The Minimum Inhibitory Concentrations of IDR-1018, 1018M, D1018, and D1018M against MSSA ATCC 6538, MRSA ATCC 43300, and MRSA 49303

Drugs	Sequence	MIC (μg/mL)
Drugs	Sequence	MSSA ATCC 6538	MRSA ATCC 43300	MRSA 49303
IDR-1018	VRLIVAVRIWRR-NH₂^a	8	4^a	16
1018M	VRLRWWRRRWRR-NH₂^a	4	2^a	8
D1018	vrlivavriwrr-NH₂^b	16	2	16
D1018M	vrlrwwrrrwrr-NH₂^b	8	2	16
Vancomycin	—	1	1^a	1

^aData were previously reported (Jiale et al., 2021).

^bLowercase letters refer to D-amino acids.

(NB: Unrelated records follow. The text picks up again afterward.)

import Mathlib
import HarnessLib
import Literature.MathematicalPhysics.StatisticalMechanics.PolymerProductBound
import Literature.MathematicalPhysics.StatisticalMechanics.PolymerFactorisationBound
import Literature.MathematicalPhysics.StatisticalMechanics.StrongWeightBlocks
import Literature.MathematicalPhysics.StatisticalMechanics.StrongWeightABKM
import Literature.MathematicalPhysics.StatisticalMechanics.LinearisedMapABKM

/-!
# Lemma 9.4 of [ABKM19] (map `P₂ = (e^{−H} − 1) ∘ K`) for the concrete torus data, zeroth order:
# `|Σ_{Y⊆X} (e^{−H}−1)^{X∖Y} K(Y)|_{k,X,T_φ} ≤ Σ_Y (8e^{1/4}‖H‖_{k,0})^{|X∖Y|_k} ∏_{Z∈𝒞(Y)} (C A^{−|Z|_k}) · w_k^X(φ)`

Assembly of the abstract bricks `PolymerProductBound.tayNormLE_sum_bprod_mul` (P₂ bound),
`PolymerFactorisationBound.tayNormLE_of_factorises` (Lemma 8.3 (i)), `StrongWeightBlocks` ((w5)),
`StrongWeightABKM` (Lemma 9.3 for the strong weight) for the parameters `abkmNormParams` and a weight
tower with the conclusions of Theorem 7.1 (`AbkmWeightBounds`):

* `weight_empty_of_union` — `w_k^∅ = 1` from (w3);
* `tayNormLE_expNegH_sub_one_strong_abkm` — `‖e^{−H(B)} − 1‖_{k,B} ≤ 8e^{1/4}‖H‖_{k,0}`;
* **`tayNormLE_P2_abkm`** — the displayed bound, for a `k`-polymer `X`, `‖H‖_{k,0} ≤ ⅛`,
  `K` factorising on scale `k` with `K(∅) = 1`, `C^{r₀}`, local, and `‖K‖_k^{(A)} ≤ C`.

Everything is proved; no named fact.

## References
* S. Adams, S. Buchholz, R. Kotecký, S. Müller, arXiv:1910.13564, Lemma 9.4 ((9.18)–(9.19)), Lemma 8.3,
  Theorem 7.1 (w3), (w5) [AdamsBuchholzKoteckyMuller2019].
-/

noncomputable section

namespace Literature.MathematicalPhysics.StatisticalMechanics.GradientRG

open scoped BigOperators Classical
open Finset Matrix
open Literature.MathematicalPhysics.StatisticalMechanics.TorusPolymer
  (IsPolymer Separated blocks polys bprod blockOf thicken mem_polys mem_blocks isPolymer_blockOf
    isPolymer_empty)
open Literature.Barriers.CriticalPhenomena.LongRangePhi4.Polymer (IsConn components)
open Literature.MathematicalPhysics.QuantumFieldTheory

variable {d M : ℕ} [NeZero M]

/-- `w(∅) = 1` for a positive weight factorising over separated unions ((w3) with `X = Y = ∅`).
[cite: AdamsBuchholzKoteckyMuller2019, Theorem 7.1 (w3)] -/
theorem weight_empty_of_union {s : ℕ} {w : Finset (Fin d → ZMod M) → ((Fin d → ZMod M) → ℝ) → ℝ}
    (hw : ∀ X Y, IsPolymer s X → IsPolymer s Y → Separated (s + 1) X Y → ∀ φ, w (X ∪ Y) φ = w X φ * w Y φ)
    (hpos : ∀ φ, 0 < w ∅ φ) (φ : (Fin d → ZMod M) → ℝ) : w ∅ φ = 1 := by
  have h := hw ∅ ∅ (isPolymer_empty s) (isPolymer_empty s) (fun x hx => absurd hx (by simp)) φ
  rw [Finset.empty_union] at h
  have hp := hpos φ
  field_simp at h ⊢
  nlinarith [h, hp]

/-- **`‖e^{−H(B)} − 1‖_{T, W_k^B} ≤ 8e^{1/4}‖H‖_{k,0}`** for the concrete strong weight (`‖H‖_{k,0} ≤ ⅛`).
[cite: AdamsBuchholzKoteckyMuller2019, Lemma 9.3 (9.16)] -/
theorem tayNormLE_expNegH_sub_one_strong_abkm {L N Mord R k p : ℕ} {h : ℝ} (hd : 2 ≤ d)
    (hLodd : Odd L) (hM : M = L ^ N) (hk : k ≤ N) (hh : 0 < h) (hMord : d / 2 + 1 ≤ Mord)
    (hp : d / 2 + 1 ≤ p) {x : Fin d → ZMod M} {S : Finset (Fin d → ZMod M)}
    (hBS : blockOf (L ^ k) x ⊆ S) {H : RelevantHamiltonian ℂ d} (r₀ : ℕ)
    (hH : hamNorm (fieldWt h (L : ℝ) d k) ((L : ℝ) ^ k) (blockOf (L ^ k) x).card H ≤ 1 / 8) :
    TayNormLE (fieldGauge (fieldWt h (L : ℝ) d k) ((L : ℝ) ^ k) p S) r₀
      (expWeight (strongCoef h N k • derivForm (L : ℝ) k (diffIndex d Mord)
        (boxDensity (boxRad R L k) (boxWt (L : ℝ) d k) (blockOf (L ^ k) x))))
      (fun ψ : (Fin d → ZMod M) → ℝ => expNegH H (blockOf (L ^ k) x) ψ - 1)
      (8 * Real.exp (1 / 4) * hamNorm (fieldWt h (L : ℝ) d k) ((L : ℝ) ^ k) (blockOf (L ^ k) x).card H) := by
  have hneg : (fun ψ : (Fin d → ZMod M) → ℝ => expNegH H (blockOf (L ^ k) x) ψ - 1) =
      fun ψ => Complex.exp (eval (-H) (blockOf (L ^ k) x) ψ) - 1 := by
    funext ψ
    have : eval (-H) (blockOf (L ^ k) x) ψ = -(eval H (blockOf (L ^ k) x) ψ) := by
      have h1 := eval_add H (-H) (blockOf (L ^ k) x) ψ
      rw [add_neg_cancel, eval_zero] at h1
      exact eq_neg_of_add_eq_zero_right h1.symm
    simp [expNegH, this]
  have hnorm : hamNorm (fieldWt h (L : ℝ) d k) ((L : ℝ) ^ k) (blockOf (L ^ k) x).card (-H) =
      hamNorm (fieldWt h (L : ℝ) d k) ((L : ℝ) ^ k) (blockOf (L ^ k) x).card H := by
    unfold hamNorm; simp only [Pi.neg_apply, norm_neg]
  rw [hneg, ← hnorm]
  exact tayNormLE_cexp_eval_sub_one_strong_abkm (R := R) hd hLodd hM hk hh hMord hp hBS r₀ (hnorm ▸ hH)

/-- **[ABKM19] Lemma 9.4 (zeroth order) for the torus data.**  Let `P = abkmNormParams …`, the weight
tower satisfy `AbkmWeightBounds` (`h² ≥ h₀²`, `δ₀, δ₁ > 0`), `d ≥ 2`, `L` odd,
`M = L^N`, `k + 1 ≤ N`, `⌊d/2⌋+1 ≤ p`, `⌊d/2⌋+1 ≤ M_ord`, `A > 0`; let `X` be a `k`-polymer,
`‖H‖_{k,0} ≤ ⅛` (at `(𝔥_k, L^k, L^{dk})`), and `K` factorise on scale `k` with `K(∅) = 1`, be `C^{r₀}` and
local on connected `k`-polymers with `‖K‖_k^{(A)} ≤ C` (`C ≥ 0`).  Then
`|Σ_{Y ∈ 𝓟_k(X)} (e^{−H}−1)^{X∖Y} K(Y)|_{T_X, w_k^X} ≤ Σ_Y (8e^{1/4}‖H‖)^{|𝓑_k(X∖Y)|} ∏_{Z ∈ 𝒞(Y)} C A^{−|Z|_k}`.
[cite: AdamsBuchholzKoteckyMuller2019, Lemma 9.4 (9.19)] -/
theorem tayNormLE_P2_abkm {L N Mord R n p r₀ : ℕ} {θbar lam μ δ₁ δ₀ A𝒫 h A : ℝ}
    {𝒞 : ℕ → (Fin d → ZMod M) → ℝ} (hd : 2 ≤ d) (hLodd : Odd L)
    (hM : M = L ^ N) {k : ℕ} (hkN : k + 1 ≤ N) (hp : d / 2 + 1 ≤ p) (hMord : d / 2 + 1 ≤ Mord)
    (hB : AbkmWeightBounds L N Mord R n θbar lam μ δ₁ δ₀ A𝒫 𝒞
      (abkmWeightData L N Mord R θbar (schedDelta δ₀ δ₁ N) 𝒞))
    (hδ₀ : 0 < δ₀) (hδ₁ : 0 < δ₁) (hh : 0 < h) (hh0 : hZeroSq d R δ₀ δ₁ ≤ h ^ 2) (hA : 0 < A)
    {X : Finset (Fin d → ZMod M)} (hX : IsPolymer (L ^ k) X)
    {H : RelevantHamiltonian ℂ d}
    (hH : hamNorm (fieldWt h (L : ℝ) d k) ((L : ℝ) ^ k) (L ^ (d * k)) H ≤ 1 / 8)
    {K : Finset (Fin d → ZMod M) → ((Fin d → ZMod M) → ℝ) → ℂ} {C : ℝ} (hC : 0 ≤ C)
    (hK : WeakNormLE (abkmNormParams L N Mord R p r₀ h θbar A (schedDelta δ₀ δ₁ N) 𝒞) k K C)
    (hKfac : Factorises (L ^ k) K) (hK0 : ∀ φ, K ∅ φ = 1) (hKd : ∀ Y, ContDiff ℝ r₀ (K Y))
    (hKloc : ∀ Y, IsPolymer (L ^ k) Y → IsConn Y →
      IsGaugeLocal ((abkmNormParams L N Mord R p r₀ h θbar A (schedDelta δ₀ δ₁ N) 𝒞).gauge k Y) (K Y)) :
    TayNormLE ((abkmNormParams L N Mord R p r₀ h θbar A (schedDelta δ₀ δ₁ N) 𝒞).gauge k X) r₀
      ((abkmWeightData L N Mord R θbar (schedDelta δ₀ δ₁ N) 𝒞).weight k X)
      (fun φ => ∑ Y ∈ polys (L ^ k) X,
        bprod (L ^ k) (fun B => expNegH H B φ - 1) (X \ Y) * K Y φ)
      (∑ Y ∈ polys (L ^ k) X, (∏ _B ∈ blocks (L ^ k) (X \ Y),
        8 * Real.exp (1 / 4) * hamNorm (fieldWt h (L : ℝ) d k) ((L : ℝ) ^ k) (L ^ (d * k)) H) *
        ∏ Z ∈ components Y, C * (abkmNormParams L N Mord R p r₀ h θbar A (schedDelta δ₀ δ₁ N) 𝒞).aFactor k Z) := by
  set P := abkmNormParams L N Mord R p r₀ h θbar A (schedDelta δ₀ δ₁ N) 𝒞 with hP
  set W := abkmWeightData L N Mord R θbar (schedDelta δ₀ δ₁ N) 𝒞 with hW
  set s := L ^ k with hs
  have hkN' : k ≤ N := by omega
  have hL0 : (0 : ℝ) < L := by exact_mod_cast hLodd.pos
  obtain ⟨t, ht⟩ : ∃ t, N = k + t := ⟨N - k, by omega⟩
  have hMt : M = s * L ^ t := by rw [hs, ← pow_add, ← ht]; exact hM
  have htodd : Odd (L ^ t) := hLodd.pow
  have hsodd : Odd s := hLodd.pow
  have h𝔥 : 0 < P.𝔥 k := fieldWt_pos hh hL0 d k
  have hR : 0 < P.R k := by show (0 : ℝ) < (L : ℝ) ^ k; positivity
  -- strong family and (w5)
  set G : ℕ → Finset (Fin d → ZMod M) → Matrix (Fin d → ZMod M) (Fin d → ZMod M) ℝ :=
    fun j Y => strongCoef h N j • derivForm (L : ℝ) j (diffIndex d Mord)
      (boxDensity (boxRad R L j) (boxWt (L : ℝ) d j) Y) with hG
  have hGs : W.StrongDominated G fun _ X Y => Disjoint X Y :=
    hB.strong (diffIndex d Mord) (fun α hα => hα) (strongCoef h N) (strongCoef_le hδ₀ hδ₁ hh hh0)
  -- gauges of blocks / sub-polymers are dominated by the gauge of `X`
  have hgauge : ∀ Y ⊆ X, ∀ ξ, ‖P.gauge k Y ξ‖ ≤ ‖P.gauge k X ξ‖ := fun Y hY ξ =>
    norm_fieldGauge_mono_set _ _ _ (TorusPolymer.thicken_mono _ hY) ξ
  -- the block functional `F = e^{−H} − 1`
  have hcard : ∀ x, (blockOf s x).card = L ^ (d * k) := fun x => by
    rw [TorusPolymer.card_blockOf hMt hsodd htodd x, hs, ← pow_mul, mul_comm]
  have hF : ∀ B ∈ blocks s X, TayNormLE (P.gauge k B) r₀ (expWeight (G k B))
      (fun ψ => expNegH H B ψ - 1)
      (8 * Real.exp (1 / 4) * hamNorm (fieldWt h (L : ℝ) d k) ((L : ℝ) ^ k) (L ^ (d * k)) H) := by
    intro B hBm
    obtain ⟨x, -, rfl⟩ := mem_blocks.1 hBm
    have hH' : hamNorm (fieldWt h (L : ℝ) d k) ((L : ℝ) ^ k) (blockOf s x).card H ≤ 1 / 8 := by
      rw [hcard x]; exact hH
    have := tayNormLE_expNegH_sub_one_strong_abkm (R := R) (N := N) (Mord := Mord) hd hLodd hM hkN' hh
      hMord hp (TorusPolymer.subset_thicken (P.rad k) (blockOf s x)) r₀ hH'
    rw [hcard x] at this
    exact this
  have hFd : ∀ B ∈ blocks s X, ContDiff ℝ r₀ (fun ψ : (Fin d → ZMod M) → ℝ => expNegH H B ψ - 1) :=
    fun B _ => ((contDiff_eval H B (n := r₀)).neg.cexp).sub contDiff_const
  have hFloc : ∀ B ∈ blocks s X, IsGaugeLocal (P.gauge k B)
      (fun ψ : (Fin d → ZMod M) → ℝ => expNegH H B ψ - 1) := fun B _ =>
    IsGaugeLocal.op₁ _ (fun z : ℂ => z - 1) (isGaugeLocal_cexp_neg_eval h𝔥.ne' hR.ne' hp
      (TorusPolymer.subset_thicken _ _) H)
  have hleb : ∀ B ∈ blocks s X, ∀ ξ, ‖P.gauge k B ξ‖ ≤ ‖P.gauge k X ξ‖ := fun B hBm =>
    hgauge B (hX.subset_of_mem_blocks hBm)
  have ha : ∀ B ∈ blocks s X, (0 : ℝ) ≤
      8 * Real.exp (1 / 4) * hamNorm (fieldWt h (L : ℝ) d k) ((L : ℝ) ^ k) (L ^ (d * k)) H :=
    fun _ _ => by
      have := hamNorm_nonneg (fieldWt_pos hh hL0 d k).le (by positivity : (0 : ℝ) ≤ (L : ℝ) ^ k)
        (L ^ (d * k)) H
      positivity
  -- `K` on the sub-polymers `Y ⊆ X`: Lemma 8.3 (i)
  have hwU : ∀ X' Y', IsPolymer s X' → IsPolymer s Y' → Separated (s + 1) X' Y' →
      ∀ φ, W.weight k (X' ∪ Y') φ = W.weight k X' φ * W.weight k Y' φ := fun X' Y' _ _ hsep φ =>
    WeightData.weight_union hB.dominated hB.isLocal hB.additive (k := k) hsep φ
  have hw0 : ∀ φ, W.weight k ∅ φ = 1 := weight_empty_of_union hwU (fun φ => W.weight_pos k ∅ φ)
  have hMo : Odd M := by rw [hM]; exact hLodd.pow
  have hKY : ∀ Y ∈ polys s X, TayNormLE (P.gauge k Y) r₀ (W.weight k Y) (K Y)
      (∏ Z ∈ components Y, C * P.aFactor k Z) := by
    intro Y hY
    obtain ⟨hYX, hYp⟩ := mem_polys.1 hY
    refine tayNormLE_of_factorises hMt hsodd htodd (P.gauge k Y) (fun Z => P.gauge k Z) hwU hw0 hKfac hK0 hYp
      (fun Z hZ => ?_) (fun Z hZ ξ => ?_) (fun Z _ => hKd Z) (fun Z hZ => ?_) (fun Z _ => ?_)
    · obtain ⟨hZp, hZc⟩ := TorusPolymer.IsPolymer.of_mem_components hMo hsodd hYp hZ
      exact hK Z hZp hZc
    · have hZY : Z ⊆ Y := by
        rw [Literature.Barriers.CriticalPhenomena.LongRangePhi4.Polymer.eq_biUnion_components Y]
        exact Finset.subset_biUnion_of_mem id hZ
      exact norm_fieldGauge_mono_set _ _ _ (TorusPolymer.thicken_mono _ hZY) ξ
    · obtain ⟨hZp, hZc⟩ := TorusPolymer.IsPolymer.of_mem_components hMo hsodd hYp hZ
      exact hKloc Z hZp hZc
    · exact mul_nonneg hC (WeakNormLE.aFactor_pos hA k Z).le
  have hlep : ∀ Y ∈ polys s X, ∀ ξ, ‖P.gauge k Y ξ‖ ≤ ‖P.gauge k X ξ‖ := fun Y hY =>
    hgauge Y (mem_polys.1 hY).1
  have hKlocY : ∀ Y ∈ polys s X, IsGaugeLocal (P.gauge k Y) (K Y) := by
    -- `K(Y) = ∏_{Z ∈ 𝒞(Y)} K(Z)`, each factor local for the smaller gauge of `Z ⊆ Y`
    intro Y hY
    obtain ⟨hYX, hYp⟩ := mem_polys.1 hY
    have hpoly : ∀ Z ∈ components Y, IsPolymer s Z := fun Z hZ =>
      (TorusPolymer.IsPolymer.of_mem_components hMo hsodd hYp hZ).1
    have hsep := TorusPolymer.pairwise_separated_components hMt hsodd htodd hYp
    have hKeq : K Y = fun φ => ∏ Z ∈ components Y, K Z φ := by
      funext φ
      conv_lhs => rw [Literature.Barriers.CriticalPhenomena.LongRangePhi4.Polymer.eq_biUnion_components Y]
      exact eq_prod_of_factorises hKfac hK0 _ hpoly hsep φ
    rw [hKeq]
    refine IsGaugeLocal.prod _ fun Z hZ => ?_
    obtain ⟨hZp, hZc⟩ := TorusPolymer.IsPolymer.of_mem_components hMo hsodd hYp hZ
    have hZY : Z ⊆ Y := by
      rw [Literature.Barriers.CriticalPhenomena.LongRangePhi4.Polymer.eq_biUnion_components Y]
      exact Finset.subset_biUnion_of_mem id hZ
    exact (hKloc Z hZp hZc).of_norm_le fun ξ => norm_fieldGauge_mono_set _ _ _ (TorusPolymer.thicken_mono _ hZY) ξ
  have hc : ∀ Y ∈ polys s X, (0 : ℝ) ≤ ∏ Z ∈ components Y, C * P.aFactor k Z := fun Y _ =>
    Finset.prod_nonneg fun Z _ => mul_nonneg hC (WeakNormLE.aFactor_pos hA k Z).le
  have hw : ∀ Y ∈ polys s X, ∀ φ, (∏ B ∈ blocks s (X \ Y), expWeight (G k B) φ) * W.weight k Y φ ≤
      W.weight k X φ := fun Y hY φ =>
    weight_mul_prod_strongWeight_le hB.dominated hB.monotone hGs k s hX (mem_polys.1 hY).2 (mem_polys.1 hY).1 φ
  exact tayNormLE_sum_bprod_mul s (P.gauge k X) (fun B => P.gauge k B) (fun Y => P.gauge k Y) X
    hF hleb hFd hFloc ha hKY hlep (fun Y _ => hKd Y) hKlocY hc hw

end Literature.MathematicalPhysics.StatisticalMechanics.GradientRG

end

MIC, minimum inhibitory concentration; MRSA, methicillin-resistant Staphylococcus aureus; MSSA, methicillin-sensitive Staphylococcus aureus.

Antimicrobial activity

Minimum inhibitory concentration

The minimum inhibitory concentration (MIC) values of peptides were determined using the microtiter broth dilution method. Bacterial suspensions (90 μL, 1 × 10⁵ CFU/mL) were mixed with 10 μL of peptides (2.5–640 μg/mL), vancomycin, or sterile water and then incubated at 37°C for 16–24 h. The MIC was defined as the lowest concentration without visible bacterial growth (Wiegand et al., 2008).

Time-kill curves

Exponential-phase bacterial cultures (1 × 10⁵ CFU/mL) were treated with peptides at 1×, 2×, and 4× MIC. Bacterial growth was monitored at different times by sampling, serial dilution, and colony counting on agar plates (Yang et al., 2019). Sterile water and vancomycin (2× MIC) were included.

Proteolytic stability

The enzymolysis stability of the peptides was conducted by incubating them at 37°C for 4 h with pepsin (pH 2.0, 3000 U/mg), trypsin (pH 8.0, 250 U/mg), or cathepsin K (10:1 w/w; peptide and protease concentrations were 320 μg/mL and 32 μg/mL, respectively). MIC of the treated peptides was determined (Yang et al., 2017).

Resistance

The resistance of MRSA ATCC 43300 against peptides was evaluated using MIC assays. Bacteria were mixed with peptides at various concentrations. After incubation, bacteria from the 1/4 MIC well were transferred to fresh culture. The MICs were determined again over the following 30 days.

Effects of peptides on cell wall and membrane

Scanning/transmission electron microscope observations

Log-phase MRSA ATCC 43300 (10⁸ CFU/mL) was treated with or without peptides (4× MIC) at 37°C for 2 h. Bacteria were then fixed overnight. For scanning electron microscopy (SEM), bacteria were dehydrated, dried, coated, and imaged using SEM S4800. For transmission electron microscopy (TEM), bacteria were prefixed, dehydrated, embedded, polymerized, stained, and observed under TEM Hitachi H-7650(Yang et al., 2019).

Membrane permeabilization analysis

The propidium iodide (PI) uptake assay was determined to investigate the impact of peptides on bacterial membrane integrity. Mid-logarithmic phase cultures were treated with 1×, 2×, and 4× MIC of peptides at 37°C for 0.5 and 2 h. After coincubation with 50 μg/mL PI for 15 min, the samples were analyzed using a flow cytometer (FACS Calibur) (Yang et al., 2017).

Effects of peptides on bacterial genomic DNA

Gel retardation assay

The interaction of peptides with MRSA genomic DNA was performed using gel retardation assay. Genomic DNA was mixed with D1018 and D1018M (1.25–40 μg/mL) for 10 min, and the samples were analyzed by electrophoresis.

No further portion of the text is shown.